Question is to Prove/Disprove :
If a triangular matrix $A$ is similar to diagonal matrix, then $A$ is already diagonal matrix.
I guess the answer is Yes.
I am not able to write the solution precisely.
What i have thought is Suppose $A$ is similar to diagonal matrix, then its eigen values are all distinct and as $A$ is already triangular, A has to be diagonal
I clearly see there is a gap in my justification, But do not have an idea to proceed..
Another Question is to prove that :
Suppose $A$ is a nilpotent $n \times n$ matix then trace of $A$ is zero.

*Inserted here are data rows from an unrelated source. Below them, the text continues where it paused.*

/-!
# Venture YMGap — the INTEGRATED twisted Bochner inequality on `SU(N)` (every `N ≥ 2`, every twist, every Hessian split)
# and the hypothesis-free one-link Poincaré constant it gives for EVERY `N ≥ 2` beyond Bakry–Émery

HONEST FRAMING.  Venture file of the cell `pub-ymgap` (QuantumFields programme), seat engine-2 (g12); 0 compute.  Explicit
STRONG-COUPLING constants for ONE tilted Haar law `ν_B(dg) ∝ exp(N Re tr(gB)) dg` on `SU(N)` (small-`β` bookkeeping for lattice
Yang–Mills); NOT weak coupling, NOT a continuum statement, NOT a Yang–Mills mass-gap claim.  No sharpness claimed (Haar truth
`1/λ₁ = N/(N²−1)`); NO `N`-UNIFORM gain claimed (the improvement over Bakry–Émery is `O(1/N²)`, so the every-`N` 't Hooft rows of
`TorusRowsSUNStar` do not move); nothing better than g11's `TwistedBochnerSU3` for `N = 3` or than J-SC13 for `N = 2`.

THE MECHANISM.  g11's pointwise `TwistedBochnerSUN.twisted_bochner` (every `N`, every `θ`) integrated against `e^S dσ`, `S = c Re tr(·B)`,
with the tree's integrations by parts `∫e^S (L_S u)² = ∫e^S Γ₂`, `∫e^S (L_S u)Γ(S,u) = −∫e^S Γ(Γ(S,u),u)`,
`∫e^S Γ(S,Γ(u,u)) = (N − 1/N)∫e^S SΓ − ∫e^S Γ(S,S)Γ`, and a pointwise Hessian bound `∑ D_αu D_βu D_αD_βS ≤ −(η/N)·S·Γ + κ·Γ`; with
`n = N² − 1`, `a_H = 1 − 2(1−θ)/n`, `a_X = θ − (1−θ)/n` (`integral_twisted_bochner`):
  `(N/2 − a_H κ)∫e^SΓ ≤ (1 − 1/n)∫e^S(L_S u)² + (a_X(N − 1/N) − a_H η/N)∫e^S SΓ + (θ²/2 − a_X)∫e^S Γ(S,S)Γ + (θ²/2 − (1−θ)²/n)∫e^S Γ(S,u)²`.
g11's `SU(3)` theorem is the instance `θ = 1/5`, `η = 1`, `κ = |c|‖B‖_F/√6`.  THIS FILE'S INSTANCE, every `N ≥ 2`: `θ = 1/N²` (then `a_X = 0`:
the `SΓ` words cancel WITHOUT a Hessian split, `η = 0`), the Bakry–Émery bound `κ = |c|‖B‖_op` (`abs_re_trace_unitary_mul_mul_mul_le`),
`Γ(S,S) ≤ c²‖B‖_F²` (Bessel), the `Γ(S,u)²` slack dropped:
* `integral_exp_mul_Gam_le_twisted_sun`: `((N²−1)/(N²−2))·(N/2 − (1 − 2/N²)|c|‖B‖_op − c²‖B‖_F²/(2N⁴)) ∫e^SΓ ≤ ∫e^S(L_S u)²`;
* `suN_var_tilted_le_twisted`, ★ `oneLinkPoincareSUN_twisted`: `OneLinkPoincareSUN N R (1/K)` whenever `0 < K` and
  `K + ((N²−1)/N)R + ((N²−1)/(2N(N²−2)))R² ≤ N(N²−1)/(2(N²−2))`.  Against Bakry–Émery's `K = N(1/2 − R)`, `R < 1/2`
  (`oneLinkPoincareSUN_bakryEmery`): intercept `× (N²−1)/(N²−2)` (Lichnerowicz), slope `N → N − 1/N`; larger at every `N`, `R`, and the
  radius cap moves to `√((N²−2)² + N²) − (N²−2) > 1/2` (`SU(4)` 0.560, `SU(5)` 0.537, `SU(6)` 0.525) — comparison theorem and instances
  in the sibling `TwistedBochnerEveryN`.

References: Bakry–Émery LNM 1123 (1985); Bakry–Gentil–Ledoux, Grundlehren 348 (2014) §1.16, C.6 (integrated `Γ₂` criterion);
Shen–Zhu–Zhu CMP 400 (2023) Lemma 4.1, (4.7)–(4.8); the tree's J-SC12/J-SC13, g11's `TwistedBochnerSUN` / `TwistedBochnerSU3`; cell note
`HOME/pub-ymgap-engine-2/TWISTED-BOCHNER-SUN.md`.
-/

noncomputable section

open scoped Matrix ComplexConjugate BigOperators Matrix.Norms.Frobenius ContDiff Topology
open Matrix Complex Finset MeasureTheory ProbabilityTheory
open Literature.MathematicalPhysics.QuantumFieldTheory
open Literature.MathematicalPhysics.QuantumFieldTheory.SUNBakryEmery
open Summit.QuantumFields.BalabanUV.InfraRed.StrongCouplingSharpTwist (Gam_Gam_left_eq)
open Summit.QuantumFields.BalabanUV.InfraRed.StrongCouplingDimensionalPoincare (poincare_pot_K)
open Summit.QuantumFields.BalabanUV.InfraRed.StrongCouplingDimensionalVariance (var_tilted_le_of_poincare_K)
open Summit.QuantumFields.BalabanUV.InfraRed.StrongCouplingPoincareDoorSUN (OneLinkPoincareSUN)
open Summit.Ventures.YMGap.OneLinkEigen (Lap_pot frobNorm_le_sqrt_mul_matrixOpNorm Gam_pot_pot Gam_pot_one_self_le)

namespace Summit.Ventures.YMGap.TwistedBochner

variable {N : ℕ}

/-! ### 1. Pointwise inputs for every `N` -/

/-- `L_S S = −(N − 1/N) S + Γ(S,S)` for the one-link weight `S = c Re tr(·B)` on `M_N(ℂ)` (Casimir `N − 1/N`). [folklore] -/
theorem genL_pot_self (hN : N ≠ 0) (c : ℝ) (B Q : Matrix (Fin N) (Fin N) ℂ) :
    genL (pot c B) (pot c B) Q = -(((N : ℝ) - 1 / N) * pot c B Q) + Gam (pot c B) (pot c B) Q := by
  show Lap (pot c B) Q + Gam (pot c B) (pot c B) Q = _
  rw [Lap_pot hN c B]

/-- **Bessel for the weight**: `Γ(S,S)(g) ≤ c²‖B‖_F²` on `SU(N)` for `S = c Re tr(·B)`. [folklore] -/
theorem Gam_pot_self_le (hN : N ≠ 0) (c : ℝ) (B : Matrix (Fin N) (Fin N) ℂ) (g : SUN N) :
    Gam (pot c B) (pot c B) (g : Matrix (Fin N) (Fin N) ℂ) ≤ c ^ 2 * frobNorm B ^ 2 := by
  have h1 := Gam_pot_one_self_le hN B g
  have e : Gam (pot c B) (pot c B) (g : Matrix (Fin N) (Fin N) ℂ) = c ^ 2 * Gam (pot 1 B) (pot 1 B) (g : Matrix (Fin N) (Fin N) ℂ) := by
    rw [Gam_pot_pot hN c c B B, Gam_pot_pot hN 1 1 B B]
    ring
  rw [e]
  exact mul_le_mul_of_nonneg_left h1 (sq_nonneg c)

My justification for this is :
As $A$ is nilpotent, we have $A^k=0$
As we know eigenvalues determines the minimal polynomial for $A$ (as roots of minimal polynomial) and sum of roots is being coefficient of $A$ in its minimal polynomial gives that sum of eigen values is zero and thus trace is zero (as trace equals to sum of eigen values )
Best Answer
Since $A$ is similar to a diagonal matrix you know that, $$A = P^{-1}BP, $$ for some invertible matrix P and diagonal matrix B. A is called diagonalizable. Such a matrix is diagonalizable if it has all distinct eigenvalues. Such a matrix does not have to be diagonal to begin with. $$A = \begin{pmatrix} -1 & 2 \\ 0 & 3 \end{pmatrix}, $$ is diagonaliable and hence similar to a diagonal matrix but is not diagonal.